> [What this task involves] Find the line holding "(Nn : ℝ)) := by" in the entries below. Give it again exactly, along with every line after it up to and including the line holding "by rw [hNn']".

> [Available records]
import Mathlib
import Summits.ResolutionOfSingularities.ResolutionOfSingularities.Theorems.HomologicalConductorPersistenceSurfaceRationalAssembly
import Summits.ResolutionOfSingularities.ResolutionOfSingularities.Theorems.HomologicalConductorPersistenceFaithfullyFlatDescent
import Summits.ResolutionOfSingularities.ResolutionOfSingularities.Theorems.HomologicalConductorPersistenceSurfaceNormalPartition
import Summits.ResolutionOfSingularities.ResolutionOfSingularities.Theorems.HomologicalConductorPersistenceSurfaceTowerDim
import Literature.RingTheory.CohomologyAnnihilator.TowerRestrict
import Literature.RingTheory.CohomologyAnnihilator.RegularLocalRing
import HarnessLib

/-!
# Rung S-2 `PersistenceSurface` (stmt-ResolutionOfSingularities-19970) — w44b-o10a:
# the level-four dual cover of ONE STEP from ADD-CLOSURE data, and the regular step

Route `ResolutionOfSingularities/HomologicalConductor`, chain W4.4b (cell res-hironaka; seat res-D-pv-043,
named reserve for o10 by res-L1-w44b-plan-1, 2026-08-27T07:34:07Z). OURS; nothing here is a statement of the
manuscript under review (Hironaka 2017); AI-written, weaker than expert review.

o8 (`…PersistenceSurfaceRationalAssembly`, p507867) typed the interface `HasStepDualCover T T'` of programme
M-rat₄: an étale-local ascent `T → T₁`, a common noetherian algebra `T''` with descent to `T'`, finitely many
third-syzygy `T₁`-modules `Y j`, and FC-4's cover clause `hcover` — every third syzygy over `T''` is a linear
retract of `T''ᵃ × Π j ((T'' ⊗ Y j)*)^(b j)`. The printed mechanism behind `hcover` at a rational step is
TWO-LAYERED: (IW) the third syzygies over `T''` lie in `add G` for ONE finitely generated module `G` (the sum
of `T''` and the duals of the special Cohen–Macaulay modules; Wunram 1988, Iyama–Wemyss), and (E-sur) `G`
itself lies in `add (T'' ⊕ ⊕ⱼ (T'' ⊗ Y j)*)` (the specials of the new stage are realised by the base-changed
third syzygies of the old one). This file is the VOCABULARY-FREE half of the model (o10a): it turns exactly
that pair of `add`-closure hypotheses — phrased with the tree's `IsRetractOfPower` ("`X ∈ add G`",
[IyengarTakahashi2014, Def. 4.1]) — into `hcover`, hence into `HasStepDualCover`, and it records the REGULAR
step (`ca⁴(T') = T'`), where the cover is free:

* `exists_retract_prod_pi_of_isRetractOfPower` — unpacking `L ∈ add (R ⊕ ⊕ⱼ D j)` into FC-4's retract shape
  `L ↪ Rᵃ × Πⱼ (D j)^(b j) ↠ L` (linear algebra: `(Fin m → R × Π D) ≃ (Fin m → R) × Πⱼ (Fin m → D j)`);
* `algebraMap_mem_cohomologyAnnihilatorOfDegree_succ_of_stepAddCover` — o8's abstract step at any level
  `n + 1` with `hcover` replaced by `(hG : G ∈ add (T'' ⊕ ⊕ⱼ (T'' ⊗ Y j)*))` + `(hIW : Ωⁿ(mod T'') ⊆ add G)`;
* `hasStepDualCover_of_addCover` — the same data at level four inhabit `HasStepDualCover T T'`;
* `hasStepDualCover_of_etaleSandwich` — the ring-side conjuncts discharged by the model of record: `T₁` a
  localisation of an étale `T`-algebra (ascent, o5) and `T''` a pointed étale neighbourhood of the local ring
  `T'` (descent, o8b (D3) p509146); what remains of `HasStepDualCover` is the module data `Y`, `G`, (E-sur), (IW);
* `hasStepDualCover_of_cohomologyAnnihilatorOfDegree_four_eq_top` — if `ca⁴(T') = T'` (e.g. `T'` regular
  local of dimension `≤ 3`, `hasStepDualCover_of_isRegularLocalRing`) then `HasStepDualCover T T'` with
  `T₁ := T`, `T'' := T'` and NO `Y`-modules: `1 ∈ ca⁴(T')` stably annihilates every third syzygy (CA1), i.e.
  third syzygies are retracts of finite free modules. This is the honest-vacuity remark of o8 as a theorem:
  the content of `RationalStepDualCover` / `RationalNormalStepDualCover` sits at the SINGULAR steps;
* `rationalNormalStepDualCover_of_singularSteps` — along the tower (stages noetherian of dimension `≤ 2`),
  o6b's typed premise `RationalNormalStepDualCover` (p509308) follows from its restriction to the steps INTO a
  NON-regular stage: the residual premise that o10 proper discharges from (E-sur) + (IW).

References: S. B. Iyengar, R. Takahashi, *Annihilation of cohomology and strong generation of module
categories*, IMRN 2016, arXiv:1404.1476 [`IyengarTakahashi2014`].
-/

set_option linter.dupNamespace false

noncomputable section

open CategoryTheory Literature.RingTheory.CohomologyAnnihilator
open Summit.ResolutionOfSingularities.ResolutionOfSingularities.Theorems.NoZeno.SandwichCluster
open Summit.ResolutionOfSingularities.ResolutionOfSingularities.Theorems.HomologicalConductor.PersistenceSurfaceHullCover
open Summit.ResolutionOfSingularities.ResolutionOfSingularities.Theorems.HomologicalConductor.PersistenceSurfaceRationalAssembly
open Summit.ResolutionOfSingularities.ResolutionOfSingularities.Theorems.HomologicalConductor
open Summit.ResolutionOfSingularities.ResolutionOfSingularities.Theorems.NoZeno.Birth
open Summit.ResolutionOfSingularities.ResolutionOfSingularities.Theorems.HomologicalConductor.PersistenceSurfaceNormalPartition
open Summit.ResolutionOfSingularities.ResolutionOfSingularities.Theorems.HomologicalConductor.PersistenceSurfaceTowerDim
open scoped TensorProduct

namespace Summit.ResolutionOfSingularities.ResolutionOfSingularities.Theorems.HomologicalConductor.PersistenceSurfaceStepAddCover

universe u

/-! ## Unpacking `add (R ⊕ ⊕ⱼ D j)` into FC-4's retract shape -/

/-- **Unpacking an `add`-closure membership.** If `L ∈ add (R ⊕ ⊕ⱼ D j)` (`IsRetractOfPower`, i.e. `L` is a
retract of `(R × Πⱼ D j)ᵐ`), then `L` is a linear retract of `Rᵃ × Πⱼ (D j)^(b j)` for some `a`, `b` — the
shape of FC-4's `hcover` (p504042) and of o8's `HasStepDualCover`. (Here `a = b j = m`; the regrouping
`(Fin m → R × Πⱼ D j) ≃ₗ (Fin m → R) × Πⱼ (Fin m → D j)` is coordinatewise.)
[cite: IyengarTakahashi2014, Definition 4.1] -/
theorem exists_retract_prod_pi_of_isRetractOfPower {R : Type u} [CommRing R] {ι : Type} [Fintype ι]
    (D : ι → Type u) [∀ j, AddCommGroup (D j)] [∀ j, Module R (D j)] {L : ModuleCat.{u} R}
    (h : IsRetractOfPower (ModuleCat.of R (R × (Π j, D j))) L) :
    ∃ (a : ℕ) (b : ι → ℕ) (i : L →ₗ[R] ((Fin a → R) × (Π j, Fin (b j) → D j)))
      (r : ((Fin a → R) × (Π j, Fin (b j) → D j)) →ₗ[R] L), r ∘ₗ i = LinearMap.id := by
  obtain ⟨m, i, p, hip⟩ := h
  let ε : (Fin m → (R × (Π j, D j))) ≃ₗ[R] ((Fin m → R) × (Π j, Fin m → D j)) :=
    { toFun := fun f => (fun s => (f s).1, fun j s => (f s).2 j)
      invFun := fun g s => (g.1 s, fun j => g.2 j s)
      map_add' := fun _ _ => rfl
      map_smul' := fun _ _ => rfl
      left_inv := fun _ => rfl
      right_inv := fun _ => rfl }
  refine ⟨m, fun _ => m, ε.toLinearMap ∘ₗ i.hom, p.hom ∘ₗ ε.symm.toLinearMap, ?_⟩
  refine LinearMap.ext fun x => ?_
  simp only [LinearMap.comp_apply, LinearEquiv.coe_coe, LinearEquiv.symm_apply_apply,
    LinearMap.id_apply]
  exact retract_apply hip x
--
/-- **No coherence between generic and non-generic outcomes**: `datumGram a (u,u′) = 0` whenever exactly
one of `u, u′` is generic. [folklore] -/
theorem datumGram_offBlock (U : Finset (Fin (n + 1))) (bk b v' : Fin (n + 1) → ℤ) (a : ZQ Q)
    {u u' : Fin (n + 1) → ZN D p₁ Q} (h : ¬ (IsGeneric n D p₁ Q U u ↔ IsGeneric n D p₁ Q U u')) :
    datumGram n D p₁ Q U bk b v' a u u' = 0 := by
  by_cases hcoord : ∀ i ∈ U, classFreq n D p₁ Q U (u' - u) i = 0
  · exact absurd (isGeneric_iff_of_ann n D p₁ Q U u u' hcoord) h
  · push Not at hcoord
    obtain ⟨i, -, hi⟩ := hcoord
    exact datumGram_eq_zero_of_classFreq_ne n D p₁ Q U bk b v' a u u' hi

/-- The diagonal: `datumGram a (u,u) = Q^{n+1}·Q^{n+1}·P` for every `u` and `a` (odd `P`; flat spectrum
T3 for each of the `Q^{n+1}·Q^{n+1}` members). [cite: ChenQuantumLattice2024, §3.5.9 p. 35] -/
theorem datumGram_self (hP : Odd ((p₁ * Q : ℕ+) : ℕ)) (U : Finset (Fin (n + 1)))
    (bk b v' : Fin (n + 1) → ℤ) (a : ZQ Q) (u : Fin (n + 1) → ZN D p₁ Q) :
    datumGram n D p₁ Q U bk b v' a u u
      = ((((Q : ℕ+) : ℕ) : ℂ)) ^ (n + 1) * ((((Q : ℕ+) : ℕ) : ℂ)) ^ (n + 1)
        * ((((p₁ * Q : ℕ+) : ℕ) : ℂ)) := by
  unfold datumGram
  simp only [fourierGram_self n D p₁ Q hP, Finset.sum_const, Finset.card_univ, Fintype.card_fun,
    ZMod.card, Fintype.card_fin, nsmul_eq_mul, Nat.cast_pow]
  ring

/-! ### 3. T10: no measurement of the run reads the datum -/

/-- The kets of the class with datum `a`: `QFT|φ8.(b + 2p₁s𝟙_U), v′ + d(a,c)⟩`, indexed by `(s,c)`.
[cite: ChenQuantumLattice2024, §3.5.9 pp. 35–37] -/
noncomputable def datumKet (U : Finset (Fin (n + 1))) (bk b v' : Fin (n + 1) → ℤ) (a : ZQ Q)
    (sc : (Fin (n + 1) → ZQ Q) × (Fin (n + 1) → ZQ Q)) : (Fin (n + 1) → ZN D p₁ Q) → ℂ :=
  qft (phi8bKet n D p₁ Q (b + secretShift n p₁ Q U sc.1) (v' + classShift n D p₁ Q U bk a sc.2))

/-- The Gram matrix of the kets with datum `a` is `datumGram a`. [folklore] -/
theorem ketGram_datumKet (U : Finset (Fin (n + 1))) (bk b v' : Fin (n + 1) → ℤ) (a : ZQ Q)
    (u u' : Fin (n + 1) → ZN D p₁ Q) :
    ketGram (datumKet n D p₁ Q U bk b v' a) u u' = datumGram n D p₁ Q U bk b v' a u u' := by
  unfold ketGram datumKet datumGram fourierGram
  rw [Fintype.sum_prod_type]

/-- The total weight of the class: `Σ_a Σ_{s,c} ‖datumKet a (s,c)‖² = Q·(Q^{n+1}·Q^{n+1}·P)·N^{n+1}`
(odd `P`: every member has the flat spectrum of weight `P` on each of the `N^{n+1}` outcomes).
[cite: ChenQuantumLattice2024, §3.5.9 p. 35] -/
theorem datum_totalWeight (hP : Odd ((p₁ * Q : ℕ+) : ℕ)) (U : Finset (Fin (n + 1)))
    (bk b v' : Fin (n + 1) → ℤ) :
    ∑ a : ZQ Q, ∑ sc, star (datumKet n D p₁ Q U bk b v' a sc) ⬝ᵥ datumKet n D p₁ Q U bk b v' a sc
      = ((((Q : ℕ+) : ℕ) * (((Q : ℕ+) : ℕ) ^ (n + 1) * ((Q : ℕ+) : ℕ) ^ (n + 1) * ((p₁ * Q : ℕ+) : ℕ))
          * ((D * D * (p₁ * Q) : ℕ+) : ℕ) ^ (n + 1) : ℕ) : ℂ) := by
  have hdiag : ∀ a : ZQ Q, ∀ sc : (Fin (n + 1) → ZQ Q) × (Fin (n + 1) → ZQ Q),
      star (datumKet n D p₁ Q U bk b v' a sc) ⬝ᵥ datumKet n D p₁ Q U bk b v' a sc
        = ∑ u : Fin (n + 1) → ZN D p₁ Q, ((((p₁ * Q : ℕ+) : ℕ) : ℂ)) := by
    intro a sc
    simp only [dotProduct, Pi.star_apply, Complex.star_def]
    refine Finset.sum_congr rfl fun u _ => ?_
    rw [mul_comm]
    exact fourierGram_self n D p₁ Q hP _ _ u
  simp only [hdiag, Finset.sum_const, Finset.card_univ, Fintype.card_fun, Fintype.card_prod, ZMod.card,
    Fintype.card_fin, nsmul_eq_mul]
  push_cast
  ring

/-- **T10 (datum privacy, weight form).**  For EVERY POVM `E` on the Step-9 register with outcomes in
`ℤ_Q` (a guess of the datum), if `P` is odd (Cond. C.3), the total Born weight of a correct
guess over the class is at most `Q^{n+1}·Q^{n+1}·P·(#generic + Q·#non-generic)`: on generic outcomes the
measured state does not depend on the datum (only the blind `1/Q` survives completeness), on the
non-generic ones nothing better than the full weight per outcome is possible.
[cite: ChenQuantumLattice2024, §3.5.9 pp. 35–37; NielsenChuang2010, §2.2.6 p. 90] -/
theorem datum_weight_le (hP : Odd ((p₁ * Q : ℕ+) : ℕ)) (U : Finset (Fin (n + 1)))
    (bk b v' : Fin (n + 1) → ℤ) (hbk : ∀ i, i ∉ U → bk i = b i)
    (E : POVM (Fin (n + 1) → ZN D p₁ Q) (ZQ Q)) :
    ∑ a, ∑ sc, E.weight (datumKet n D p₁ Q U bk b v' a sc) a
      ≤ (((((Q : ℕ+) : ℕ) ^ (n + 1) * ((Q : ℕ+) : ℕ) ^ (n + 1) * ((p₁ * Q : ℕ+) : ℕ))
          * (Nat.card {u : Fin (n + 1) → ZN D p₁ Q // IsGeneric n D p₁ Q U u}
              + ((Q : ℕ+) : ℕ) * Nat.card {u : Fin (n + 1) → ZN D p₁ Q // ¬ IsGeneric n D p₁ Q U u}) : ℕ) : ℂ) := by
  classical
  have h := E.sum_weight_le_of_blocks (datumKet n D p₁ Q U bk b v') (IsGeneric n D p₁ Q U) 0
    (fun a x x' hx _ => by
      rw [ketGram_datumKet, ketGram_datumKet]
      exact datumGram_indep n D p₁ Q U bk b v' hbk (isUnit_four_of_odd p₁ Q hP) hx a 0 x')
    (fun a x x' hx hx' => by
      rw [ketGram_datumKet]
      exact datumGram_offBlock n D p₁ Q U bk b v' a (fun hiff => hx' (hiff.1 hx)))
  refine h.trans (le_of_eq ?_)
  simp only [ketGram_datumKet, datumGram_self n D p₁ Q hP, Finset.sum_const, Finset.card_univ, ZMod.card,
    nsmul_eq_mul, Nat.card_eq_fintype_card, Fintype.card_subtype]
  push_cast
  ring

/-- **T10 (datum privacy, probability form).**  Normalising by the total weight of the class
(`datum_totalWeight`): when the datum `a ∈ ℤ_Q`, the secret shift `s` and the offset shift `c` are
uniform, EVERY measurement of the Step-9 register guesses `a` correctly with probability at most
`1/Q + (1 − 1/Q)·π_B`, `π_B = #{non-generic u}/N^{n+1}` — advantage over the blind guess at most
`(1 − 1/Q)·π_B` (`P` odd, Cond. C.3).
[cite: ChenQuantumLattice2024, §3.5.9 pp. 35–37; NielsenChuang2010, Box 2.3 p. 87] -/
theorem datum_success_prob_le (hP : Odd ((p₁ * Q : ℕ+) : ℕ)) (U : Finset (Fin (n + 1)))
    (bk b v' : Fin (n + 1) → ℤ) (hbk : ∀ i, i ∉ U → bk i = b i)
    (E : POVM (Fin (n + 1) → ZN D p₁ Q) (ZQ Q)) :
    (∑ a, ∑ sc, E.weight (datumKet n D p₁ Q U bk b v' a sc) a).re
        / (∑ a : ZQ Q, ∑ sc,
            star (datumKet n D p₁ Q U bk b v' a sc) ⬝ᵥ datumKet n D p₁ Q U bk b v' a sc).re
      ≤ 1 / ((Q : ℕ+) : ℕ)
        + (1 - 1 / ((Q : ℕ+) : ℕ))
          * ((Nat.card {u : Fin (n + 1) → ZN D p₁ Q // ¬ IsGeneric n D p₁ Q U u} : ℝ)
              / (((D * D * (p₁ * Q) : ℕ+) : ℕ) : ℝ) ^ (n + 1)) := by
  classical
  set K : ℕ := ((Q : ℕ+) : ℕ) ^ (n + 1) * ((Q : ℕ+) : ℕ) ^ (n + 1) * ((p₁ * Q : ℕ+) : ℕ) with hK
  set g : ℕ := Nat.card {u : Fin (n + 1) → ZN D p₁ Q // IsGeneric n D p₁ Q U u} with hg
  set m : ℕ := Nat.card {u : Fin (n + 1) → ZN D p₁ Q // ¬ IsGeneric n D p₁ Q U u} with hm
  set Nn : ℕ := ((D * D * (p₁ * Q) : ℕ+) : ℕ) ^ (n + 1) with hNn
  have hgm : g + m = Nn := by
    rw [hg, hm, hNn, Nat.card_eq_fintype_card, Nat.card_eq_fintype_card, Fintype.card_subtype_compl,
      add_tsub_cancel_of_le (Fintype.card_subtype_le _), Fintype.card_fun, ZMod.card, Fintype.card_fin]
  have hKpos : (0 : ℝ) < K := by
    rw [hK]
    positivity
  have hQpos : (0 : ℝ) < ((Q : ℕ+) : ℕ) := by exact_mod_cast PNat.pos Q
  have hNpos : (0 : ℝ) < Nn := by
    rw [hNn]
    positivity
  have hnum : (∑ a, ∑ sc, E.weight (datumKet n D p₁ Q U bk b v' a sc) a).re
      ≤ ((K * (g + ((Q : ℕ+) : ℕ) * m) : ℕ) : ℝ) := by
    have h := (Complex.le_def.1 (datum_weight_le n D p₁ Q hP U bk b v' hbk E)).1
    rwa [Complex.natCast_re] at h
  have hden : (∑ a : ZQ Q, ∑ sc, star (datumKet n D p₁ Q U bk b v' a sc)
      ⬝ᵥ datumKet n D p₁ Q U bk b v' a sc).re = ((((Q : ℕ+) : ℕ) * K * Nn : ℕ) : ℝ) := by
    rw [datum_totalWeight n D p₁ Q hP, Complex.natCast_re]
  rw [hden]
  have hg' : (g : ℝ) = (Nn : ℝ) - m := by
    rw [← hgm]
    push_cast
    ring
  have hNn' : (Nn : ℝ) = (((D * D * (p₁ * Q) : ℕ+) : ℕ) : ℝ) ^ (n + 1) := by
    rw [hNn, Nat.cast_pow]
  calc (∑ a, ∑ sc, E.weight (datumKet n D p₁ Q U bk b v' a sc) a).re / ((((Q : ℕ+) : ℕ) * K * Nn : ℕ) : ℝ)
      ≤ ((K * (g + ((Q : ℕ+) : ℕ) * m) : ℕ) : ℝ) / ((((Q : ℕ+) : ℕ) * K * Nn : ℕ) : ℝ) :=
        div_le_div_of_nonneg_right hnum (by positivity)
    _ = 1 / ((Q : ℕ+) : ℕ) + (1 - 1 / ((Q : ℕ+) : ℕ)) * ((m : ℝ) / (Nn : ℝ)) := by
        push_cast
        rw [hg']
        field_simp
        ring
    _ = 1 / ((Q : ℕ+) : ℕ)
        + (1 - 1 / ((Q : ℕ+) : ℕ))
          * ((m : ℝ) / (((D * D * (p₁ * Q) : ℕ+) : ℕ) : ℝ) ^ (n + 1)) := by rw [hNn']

> [Reply]
    _ = 1 / ((Q : ℕ+) : ℕ) + (1 - 1 / ((Q : ℕ+) : ℕ)) * ((m : ℝ) / (Nn : ℝ)) := by
        push_cast
        rw [hg']
        field_simp
        ring
    _ = 1 / ((Q : ℕ+) : ℕ)
        + (1 - 1 / ((Q : ℕ+) : ℕ))
          * ((m : ℝ) / (((D * D * (p₁ * Q) : ℕ+) : ℕ) : ℝ) ^ (n + 1)) := by rw [hNn']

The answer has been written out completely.